Nearby genomic variants are often co-inherited because of limited recombination. The extent of non-random association of alleles at different loci is called linkage disequilibrium (LD) and is commonly used in genomic analyses, for example to detect regions under selection or to determine effective population size. Here we reversed testing and addressed how demographic history may affect LD within a species. Using genomic data from more than a thousand individuals of North American Arabidopsis lyrata from across the entire species’ range, we quantified the effect of postglacial range expansion and a shift in mating system from outcrossing to selfing on LD. We show that both factors lead to increased LD, and that the maximal effect of range expansion is comparable with a shift in mating system to selfing. Heightened LD involves deleterious mutations, and therefore, LD can also serve as an indicator of mutation accumulation. Furthermore, we provide evidence that some genes experienced stronger increases in LD possibly due to selection associated with the two demographic changes. Our results provide a novel and broad view on the evolutionary factors shaping LD that may also apply to the very many species that underwent postglacial range expansion.

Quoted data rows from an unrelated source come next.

/-
Copyright (c) 2026 the pub-hodgecm-mathlib formalisation cell (harness21).  Prover seat hodgecm-mathlib-LH4-p04 (g9), req620 Track A «(D-RAM) FOUR-FRAME» squad
((β₂) road (R-36) «PURE-CELL LEDGER», β₂-BOARD v2 (00b5a5b7) row (L-Σ), brick (L-Σ-3B) ED. 2: the generic cone ledger of the RamK lane CUT at the diagonal row `2b = m`), 2026-09-04.
-/
import Summits.HodgeConjecture.HodgeConjecture.Theorems.F0P3cDyRamCleanSgnDiffTypeTwoCellsBNear      -- ★ p862116 (this lineage): brings every token of the cells currency (★ p861305 §3, ★ DEFS)
import Summits.HodgeConjecture.HodgeConjecture.Theorems.F0P3cDyRamAxisColumnZeroOfFrame             -- ★ p862391: `formCongr_one_antidiagonal_three_eq_endoShape_two`; brings ★ `det_antidiagonal_two`
import HarnessLib

/-!
# Crux `H413`, line LH4 «(D-RAM) FOUR-FRAME» — (β₂) road, β₂-BOARD v2 row (L-Σ), brick (L-Σ-3B) ED. 2: «THE CONE LEDGER IS THE DIAGONAL ROW» —
# `beta2ConesB_of_rows (N) (hoff : ‹OFF›) (hrow : ‹ROW›) : ‹beta2ConesB.letter.v2 (cda107a9) VERBATIM›`

Cell `hodgecm-mathlib` (D-0151), FLOOR 0, crux item H413 = `stmt-HodgeConjecture-24833`, route of record `HCCMUnconditional`; squad F0∕P3c∕LH4; lane
`--supports stmt-HodgeConjecture-24833 --as helper` (count-neutral; pays NO tier-0 row).  THEOREMS ONLY (no `def`∕instance∕notation∕`sorry`; default heartbeats).
GENERIC ∕ DATUM-FREE throughout (no CM token): the currency of ★-cand `hbeta2CellsBNear_of_cones`' binder `hcone` = `beta2ConesB.letter.v2` (text
`F0/P3c/LH4/LH4-p04/g9/beta2ConesB.letter.v2.LH4p04g9.lean.txt`): per literal t, `cones_t = Σ_{b ∈ Icc 1 R_t} Σ_{j < J+1} [IsOrd ρ α (jE ϖ^j) lam] · cellDiff_t(j,b)`.
WHAT THIS FILE PROVES.  `cones_H = cones_A` from TWO row letters of β₂-BOARD v2 §1 (the evidence for the cut — every labelled, unbalanced cone cell of the RamK engine rows at q = 2
(34 keys) and q = 4 (5 two-literal keys) sits at tube depth `b = m∕2` — is the board's, not this file's):
* **‹OFF› «OFF THE DIAGONAL ROW EVERY CONE CELL CONTRIBUTES ZERO»** (binder `hoff`; text `…/OFF.letter.v1.LH4p04g9.lean.txt`): ONE-LITERAL, GENERAL-BLOCK (`H₂, h_W, P₁, γ, φ, h, f, R`
  in ★ p861305 §3's spelling, so the one theorem serves both literals): `∀ b ∈ Icc 1 R, 2b ≠ m → ∀ j < J+1, IsOrd_j lam → cellDiff(j,b) = 0` — holders LH7-p09 (g2) ((OFF-lo) below the
  conductor, (OFF-mid) ★ p862651), LH7-p10 (g2) ((OFF-∅) atlas ★ p861798), LH4-p13 (g9) ((OFF-top));
* **‹ROW› «THE SIGNED TOTALS OF THE DIAGONAL ROW AGREE»** (binder `hrow`; text `…/ROW.letter.v1.LH4p04g9.lean.txt`): over ALL of the cone letter's binders,
  `Σ_{b ∈ Icc 1 R, 2b = m} Σ_j […]·cellDiff_H(j,b) = Σ_{b ∈ Icc 1 R′, 2b = m} Σ_j […]·cellDiff_A(j,b)` — the residual crux of lane B (ED. 3 cuts it after the q-general census of
  β₂-BOARD v2 §2: (ROW-D×) ★ p861633, (ROW-D♭), (ROW-TERM), (ROW-W), the relative laws of the boundary∕special∕tower cells).
PROOF.  `Finset.sum_filter_add_sum_filter_not` at `p b :≡ 2·b = m` on each literal's `Icc 1 R_t`; the `¬p` parts vanish summand-wise by ‹OFF› instantiated at
`(H₂, h_W, P₁, γ) := ((Φ₂).over E, 1, 1, γ₂)` (★ `det_antidiagonal_two`, ★ `StdForm.over_map`∕`transpose_over`, ★ `formCongr_one_antidiagonal_three_eq_endoShape_two`) and at
`(diag dg, η, P₁, γ₁)` (`tr ∕ det γ₁` from `charpoly γ₁ = charpoly γ₂` by ★ `Matrix.trace_eq_neg_charpoly_coeff` ∕ `det_eq_sign_charpoly_coeff`); the `p` parts agree by ‹ROW›.
HONEST LABEL.  A reduction; nothing printed is asserted; ‹OFF› and ‹ROW› are OPEN hypotheses (β₂ UNPROVED — witness-true on the engine rows); `HC_CM` is proved only modulo the
7 printed citations (2 remaining named inputs: hLiu418 = `stmt-HodgeConjecture-24832`, h413 = `stmt-HodgeConjecture-24833`) until rung 0 closes.
References: [Kottwitz1986BaseChangeUnits] §1 pp. 240–241 (cell-by-cell lattice counts) · [Rogawski1990] §4.9 Prop. 4.9.1 (b) p. 55, Lemma 4.9.3 p. 56 · [Jacobowitz1962] §4.
-/

set_option autoImplicit false
/-- **Main step at one scale `N` (the up direction).** Under the growth conditions on `ℓ = log N` listed as
hypotheses (all eventually true), the comparison `C ≤ P ≤ C + t(2N^{1/u}+1)` of the cell count `Cn` with the
prime-point count, the window `π(N) - N^{1/u} ≤ A₁ ≤ π(N)` for the rough prime count and the RELATIVE von
Mangoldt asymptotic `|∑ ∏ Λ(ψᵢ(n)) - M| ≤ (ε₀/16)(M + N)`, one has
`|Cn - M (A₁/N)^t| ≤ ε (M (A₁/N)^t + N/ℓ^t)`. (`Cn, A₁, M` are real parameters.)
[cite: GreenTao2010, Conj. 1.4 (sketch proof)] -/
theorem abs_cells_sub_le_of_vonMangoldtSum {t L N u : ℕ} {ε ε₀ η c₂ Cn A₁ M : ℝ}
    (Ψ : Fin t → AffLinForm 1) (K : Set (Fin 1 → ℝ)) (ht : 1 ≤ t) (hN3 : 3 ≤ N) (hu2 : 2 ≤ u)
    (hε₀ : 0 < ε₀) (hε₀1 : ε₀ ≤ 1) (hε₀ε : ε₀ ≤ ε) (hη2 : η ≤ 1 / 2)
    (hηp : (1 + η) ^ t ≤ 1 + ε₀ / 16) (hηm : 1 - ε₀ / 16 ≤ (1 - η) ^ t)
    (hΨ : IsNondegenerateSystem Ψ) (hL : affLinSize Ψ N ≤ L) (hc₂0 : 0 < c₂)
    (hc₂ : 12 * t * (Real.sqrt (2 * L) + 1) * c₂ ≤ ε₀ / 16)
    (hℓL : Real.log (2 * L) ≤ η * Real.log N) (hℓt : 144 * t ≤ ε₀ * Real.log N)
    (hloglog : (t + 1 : ℝ) * Real.log (Real.log N) ≤ η * Real.log N)
    (hℓpow : Real.log N ^ (t + 1) ≤ 1 * N) (hℓsqrt : Real.log N ^ (t + 1) ≤ c₂ * Real.sqrt N)
    (hwin : ∀ A : ℝ, (Nat.primeCounting N : ℝ) - Real.sqrt N ≤ A → A ≤ Nat.primeCounting N →
      (1 - η) * N ≤ A * Real.log N ∧ A * Real.log N ≤ (1 + η) * N)
    (hSM : |vonMangoldtSum Ψ K N - M| ≤ ε₀ / 16 * (M + N))
    (hC0 : 0 ≤ Cn) (hC1 : Cn ≤ primePointCount Ψ K N)
    (hC2 : (primePointCount Ψ K N : ℝ) ≤ Cn + t * (2 * (N : ℝ) ^ ((1 : ℝ) / u) + 1))
    (hA1 : (Nat.primeCounting N : ℝ) ≤ A₁ + (N : ℝ) ^ ((1 : ℝ) / u))
    (hA2 : A₁ ≤ Nat.primeCounting N) :
    |Cn - M * (A₁ / N) ^ t| ≤ ε * (M * (A₁ / N) ^ t + N / Real.log N ^ t) := by
  have hN1 : 1 ≤ N := by omega
  have hx1 : (1 : ℝ) ≤ N := by exact_mod_cast hN1
  have hx3 : (3 : ℝ) ≤ N := by exact_mod_cast hN3
  have hx0 : (0 : ℝ) < N := by linarith
  have ht0 : (0 : ℝ) < t := by exact_mod_cast ht
  have hℓ1 : 1 < Real.log N := by
    rw [Real.lt_log_iff_exp_lt hx0]
    linarith [Real.exp_one_lt_d9]
  set ℓ : ℝ := Real.log N with hℓdef
  have hℓ0 : 0 < ℓ := by linarith
  set T : ℝ := ℓ ^ t with hTdef
  have hT : 0 < T := pow_pos hℓ0 t
  have hℓt1 : 0 < ℓ ^ (t + 1) := pow_pos hℓ0 _
  have hTℓ : T * ℓ = ℓ ^ (t + 1) := by rw [hTdef, pow_succ]
  have hTle : T ≤ ℓ ^ (t + 1) := by
    rw [← hTℓ]
    exact le_mul_of_one_le_right hT.le hℓ1.le
  obtain ⟨i₀⟩ : Nonempty (Fin t) := ⟨⟨0, ht⟩⟩
  have hL1 : (1 : ℝ) ≤ L := one_le_of_affLinSize_le Ψ hΨ hL i₀
  have hηℓ : η * ℓ ≤ 1 / 2 * ℓ := mul_le_mul_of_nonneg_right hη2 hℓ0.le
  -- the threshold `Y = N / ℓ^{t+1}`
  set Y : ℝ := N / ℓ ^ (t + 1) with hYdef
  have hY1 : 1 ≤ Y := by
    rw [hYdef, le_div_iff₀ hℓt1, one_mul]
    linarith
  have hY0 : 0 < Y := by linarith
  have hlogY : (1 - η) * ℓ ≤ Real.log Y := by
    rw [hYdef, Real.log_div hx0.ne' hℓt1.ne', Real.log_pow, ← hℓdef]
    push_cast
    linarith
  have ha0' : 0 ≤ (1 - η) * ℓ := mul_nonneg (by linarith) hℓ0.le
  have hb : Real.log (2 * L * N) ≤ (1 + η) * ℓ := by
    rw [Real.log_mul (by positivity) hx0.ne', ← hℓdef]
    linarith
  -- the sandwich
  obtain ⟨g, β, γ, hg, hβ, hγ, hS1, hS2, hP1, hP2, hβle, hγle⟩ :=
    vonMangoldtSum_primePointCount_sandwich hN1 Ψ hΨ hL K ht hY1 ha0' hlogY hb
  simp only [Nat.sub_self, pow_zero, mul_one] at hβle hγle
  -- `Z = N^{1/u} ≤ √N` and the PNT window for `A₁`
  have hZ : (N : ℝ) ^ ((1 : ℝ) / u) ≤ Real.sqrt N := by
    rw [Real.sqrt_eq_rpow]
    refine Real.rpow_le_rpow_of_exponent_le hx1 ?_
    have hu : (2 : ℝ) ≤ u := by exact_mod_cast hu2
    exact one_div_le_one_div_of_le two_pos hu
  have hZ0 : 0 ≤ (N : ℝ) ^ ((1 : ℝ) / u) := by positivity
  obtain ⟨hAlo, hAhi⟩ := hwin A₁ (by linarith only [hA1, hZ]) hA2
  have hA0 : 0 ≤ A₁ := by
    refine le_of_mul_le_mul_right ?_ hℓ0
    have : 0 ≤ (1 - η) * (N : ℝ) := mul_nonneg (by linarith only [hη2]) hx0.le
    linarith only [this, hAlo]
  -- `κ = (A₁ ℓ / N)^t ∈ [1 - ε₀/16, 1 + ε₀/16]`
  set κ : ℝ := (A₁ / N) ^ t * T with hκdef
  have hκeq : κ = (A₁ * ℓ / N) ^ t := by
    rw [hκdef, hTdef, ← mul_pow, div_mul_eq_mul_div]
  have hκlo : 1 - ε₀ / 16 ≤ κ := by
    rw [hκeq]
    refine hηm.trans (pow_le_pow_left₀ (by linarith only [hη2]) ?_ t)
    rw [le_div_iff₀ hx0]
    linarith only [hAlo]
  have hκhi : κ ≤ 1 + ε₀ / 16 := by
    rw [hκeq]
    refine le_trans (pow_le_pow_left₀ (div_nonneg (mul_nonneg hA0 hℓ0.le) hx0.le) ?_ t) hηp
    rw [div_le_iff₀ hx0]
    linarith only [hAhi]
  -- smallness of the three error counts
  have hYℓ : Y * ℓ ^ (t + 1) = N := div_mul_cancel₀ _ hℓt1.ne'
  have hTY : T * Y * ℓ = N := by
    calc T * Y * ℓ = Y * (T * ℓ) := by ring
      _ = Y * ℓ ^ (t + 1) := by rw [hTℓ]
      _ = N := hYℓ
  have hEb : T * β ≤ ε₀ / 48 * N := by
    have h1 : T * β ≤ 3 * t * (T * Y) := by
      calc T * β ≤ T * (t * (2 * Y + 1)) := mul_le_mul_of_nonneg_left hβle hT.le
        _ ≤ T * (t * (3 * Y)) :=
            mul_le_mul_of_nonneg_left (mul_le_mul_of_nonneg_left (by linarith only [hY1]) ht0.le)
              hT.le
        _ = 3 * t * (T * Y) := by ring
    have h2 : 3 * t * (T * Y) * ℓ ≤ ε₀ / 48 * N * ℓ := by
      calc 3 * t * (T * Y) * ℓ = 3 * t * (T * Y * ℓ) := by ring
        _ = 3 * t * N := by rw [hTY]
        _ = (144 * t) * N / 48 := by ring
        _ ≤ (ε₀ * ℓ) * N / 48 :=
            div_le_div_of_nonneg_right (mul_le_mul_of_nonneg_right hℓt hx0.le) (by norm_num)
        _ = ε₀ / 48 * N * ℓ := by ring
    have h3 : 3 * t * (T * Y) ≤ ε₀ / 48 * N := le_of_mul_le_mul_right h2 hℓ0
    exact h1.trans h3
  have hsx : Real.sqrt N * Real.sqrt N = N := Real.mul_self_sqrt hx0.le
  have hs1 : 1 ≤ Real.sqrt (N : ℝ) := by
    rw [show (1 : ℝ) = Real.sqrt 1 from Real.sqrt_one.symm]
    exact Real.sqrt_le_sqrt hx1
  have hEc : T * γ ≤ ε₀ / 48 * N := by
    have hs : (Nat.sqrt (2 * L * N) : ℝ) ≤ Real.sqrt (2 * L) * Real.sqrt N := by
      have h1 := Real.nat_sqrt_le_real_sqrt (a := 2 * L * N)
      push_cast at h1
      rwa [Real.sqrt_mul (by positivity)] at h1
    have hlg : (Nat.log 2 (2 * L * N) : ℝ) ≤ 4 * ℓ := by
      have h1 : ((Nat.log 2 (2 * L * N) : ℕ) : ℝ) ≤ Real.logb 2 (2 * L * N) := by
        have := Real.natLog_le_logb (2 * L * N) 2
        exact_mod_cast this
      have h2 : Real.logb 2 (2 * (L : ℝ) * N) ≤ 4 * ℓ := by
        rw [Real.logb, div_le_iff₀ (Real.log_pos one_lt_two)]
        have h3 : Real.log (2 * L * N) ≤ 2 * ℓ := hb.trans (by linarith only [hηℓ, hℓ0])
        have h4 := Real.log_two_gt_d9
        have h5 : 1 / 2 * ℓ ≤ Real.log 2 * ℓ :=
          mul_le_mul_of_nonneg_right (by linarith only [h4]) hℓ0.le
        linarith only [h3, h5, hℓ0]
      exact h1.trans h2
    have hkey : 4 * t * Real.sqrt (2 * L) * c₂ ≤ ε₀ / 48 := by
      have h1 : 4 * t * Real.sqrt (2 * L) * c₂ ≤ 4 * t * (Real.sqrt (2 * L) + 1) * c₂ :=
        mul_le_mul_of_nonneg_right
          (mul_le_mul_of_nonneg_left (by linarith only) (by positivity)) hc₂0.le
      linarith only [h1, hc₂]
    calc T * γ
        ≤ T * (t * ((Nat.sqrt (2 * L * N) : ℝ) * (Nat.log 2 (2 * L * N) : ℝ))) :=
          mul_le_mul_of_nonneg_left hγle hT.le
      _ ≤ T * (t * (Real.sqrt (2 * L) * Real.sqrt N * (4 * ℓ))) :=
          mul_le_mul_of_nonneg_left (mul_le_mul_of_nonneg_left
            (mul_le_mul hs hlg (Nat.cast_nonneg _) (by positivity)) ht0.le) hT.le
      _ = 4 * t * Real.sqrt (2 * L) * Real.sqrt N * (T * ℓ) := by ring
      _ ≤ 4 * t * Real.sqrt (2 * L) * Real.sqrt N * (c₂ * Real.sqrt N) := by
          refine mul_le_mul_of_nonneg_left ?_ (by positivity)
          rw [hTℓ]
          exact hℓsqrt
      _ = 4 * t * Real.sqrt (2 * L) * c₂ * (Real.sqrt N * Real.sqrt N) := by ring
      _ = 4 * t * Real.sqrt (2 * L) * c₂ * N := by rw [hsx]
      _ ≤ ε₀ / 48 * N := mul_le_mul_of_nonneg_right hkey hx0.le
  have hEb2 : T * (t * (2 * (N : ℝ) ^ ((1 : ℝ) / u) + 1)) ≤ ε₀ / 64 * N := by
    have hkey : 3 * t * c₂ ≤ ε₀ / 64 := by
      have h0 : 0 ≤ Real.sqrt (2 * (L : ℝ)) := Real.sqrt_nonneg _
      have h1 : 3 * t * c₂ ≤ 3 * t * (Real.sqrt (2 * L) + 1) * c₂ := by
        have h2 : 3 * (t : ℝ) * 1 ≤ 3 * t * (Real.sqrt (2 * L) + 1) :=
          mul_le_mul_of_nonneg_left (by linarith only [h0]) (by positivity)
        have := mul_le_mul_of_nonneg_right h2 hc₂0.le
        linarith only [this]
      linarith only [h1, hc₂]
    calc T * (t * (2 * (N : ℝ) ^ ((1 : ℝ) / u) + 1))
        ≤ T * (t * (2 * Real.sqrt N + Real.sqrt N)) :=
          mul_le_mul_of_nonneg_left (mul_le_mul_of_nonneg_left (by linarith only [hZ, hs1]) ht0.le)
            hT.le
      _ = 3 * t * Real.sqrt N * T := by ring
      _ ≤ 3 * t * Real.sqrt N * (c₂ * Real.sqrt N) :=
          mul_le_mul_of_nonneg_left (hTle.trans hℓsqrt) (by positivity)
      _ = 3 * t * c₂ * (Real.sqrt N * Real.sqrt N) := by ring
      _ = 3 * t * c₂ * N := by rw [hsx]
      _ ≤ ε₀ / 64 * N := mul_le_mul_of_nonneg_right hkey hx0.le
  -- feed the arithmetic lemma: `|T Cn - M κ| ≤ ε (M κ + N)`
  have hlo : (1 - ε₀ / 16) * T ≤ ((1 - η) * ℓ) ^ t := by
    rw [mul_pow]
    exact mul_le_mul_of_nonneg_right hηm hT.le
  have hhi : ((1 + η) * ℓ) ^ t ≤ (1 + ε₀ / 16) * T := by
    rw [mul_pow]
    exact mul_le_mul_of_nonneg_right hηp hT.le
  have key : |T * Cn - M * κ| ≤ ε * (M * κ + N) := by
    refine stub_cellsArithUp (Tg := T * g) (Tb := T * β) (Tc := T * γ)
      (Tb2 := T * (t * (2 * (N : ℝ) ^ ((1 : ℝ) / u) + 1))) (TC := T * Cn) (MK := M * κ)
      hε₀ hε₀1 hε₀ε hx0 (mul_nonneg hT.le hg) (mul_nonneg hT.le hβ) (mul_nonneg hT.le hγ)
      (by positivity) (mul_nonneg hT.le hC0) ?_ ?_ ?_ ?_ hSM ?_ ?_ ?_
    · -- lower sandwich
      calc (1 - ε₀ / 16) * (T * g) = (1 - ε₀ / 16) * T * g := by ring
        _ ≤ ((1 - η) * ℓ) ^ t * g := mul_le_mul_of_nonneg_right hlo hg
        _ ≤ _ := hS1
    · -- upper sandwich
      calc vonMangoldtSum Ψ K N ≤ ((1 + η) * ℓ) ^ t * (g + β + γ) := hS2
        _ ≤ (1 + ε₀ / 16) * T * (g + β + γ) :=
            mul_le_mul_of_nonneg_right hhi (by linarith only [hg, hβ, hγ])
        _ = (1 + ε₀ / 16) * (T * g + T * β + T * γ) := by ring
    · -- `T Cn - T β ≤ T g`
      have h1 : Cn - β ≤ g := by linarith only [hC1, hP2]
      have h2 := mul_le_mul_of_nonneg_left h1 hT.le
      linarith only [h2]
    · -- `T g ≤ T Cn + T β₂`
      have h1 : g ≤ Cn + t * (2 * (N : ℝ) ^ ((1 : ℝ) / u) + 1) := by linarith only [hP1, hC2]
      have h2 := mul_le_mul_of_nonneg_left h1 hT.le
      linarith only [h2]
    · intro hM
      constructor
      · have := mul_le_mul_of_nonneg_left hκlo hM
        linarith only [this]
      · have := mul_le_mul_of_nonneg_left hκhi hM
        linarith only [this]
    · intro hM
      constructor
      · have := mul_le_mul_of_nonpos_left hκhi hM.le
        linarith only [this]
      · have := mul_le_mul_of_nonpos_left hκlo hM.le
        linarith only [this]
    · have hεN : 0 ≤ ε₀ * N := by positivity
      linarith only [hEb, hEc, hEb2, hεN]
  -- divide by `T = ℓ^t`
  have h2 : T * |Cn - M * (A₁ / N) ^ t| = |T * Cn - M * κ| := by
    rw [← abs_of_pos hT, ← abs_mul, abs_of_pos hT]
    congr 1
    rw [hκdef]
    ring
  have hTN : T * (N / T) = N := mul_div_cancel₀ _ hT.ne'
  have h3 : T * (ε * (M * (A₁ / N) ^ t + N / T)) = ε * (M * κ + N) := by
    calc T * (ε * (M * (A₁ / N) ^ t + N / T))
        = ε * (M * ((A₁ / N) ^ t * T) + T * (N / T)) := by ring
      _ = ε * (M * κ + N) := by rw [hTN]
  refine le_of_mul_le_mul_left ?_ hT
  rw [h2, h3]
  exact key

Linkage disequilibrium (LD) measures the non-random coinheritance of alleles at different loci [1]. LD is a common operational variable in genetics and evolutionary biology [2], used among others to map quantitative trait loci [3], estimate effective population size and past founder events [4,5], or to detect genomic regions under selection[6]. However, LD does not unequivocally reveal underlying genomic and evolutionary processes because it can be influenced simultaneously by several factors [2]. For example, theory predicts that average LD increases across the genome due to demographic bottlenecks and enhanced genetic drift [7,8], and locally in some genomic regions, as a result of selection or structural genomic rearrangements such as inversions [9]. Conversely, gene flow and recombination are predicted to reduce LD [2]. Because multiple factors can shape LD, identifying the relevant evolutionary processes is challenging and requires the study of replicate populations at a genomic and genic level. Here we focused on the role of two demographic factors that are predicted to foremost affect genetic drift and as a consequence LD. Based on whole-genome sequences of many replicate populations of North American Arabidopsis lyrata, we assessed the role of range expansion and mating system shift in shaping current patterns of LD across an entire species’ range.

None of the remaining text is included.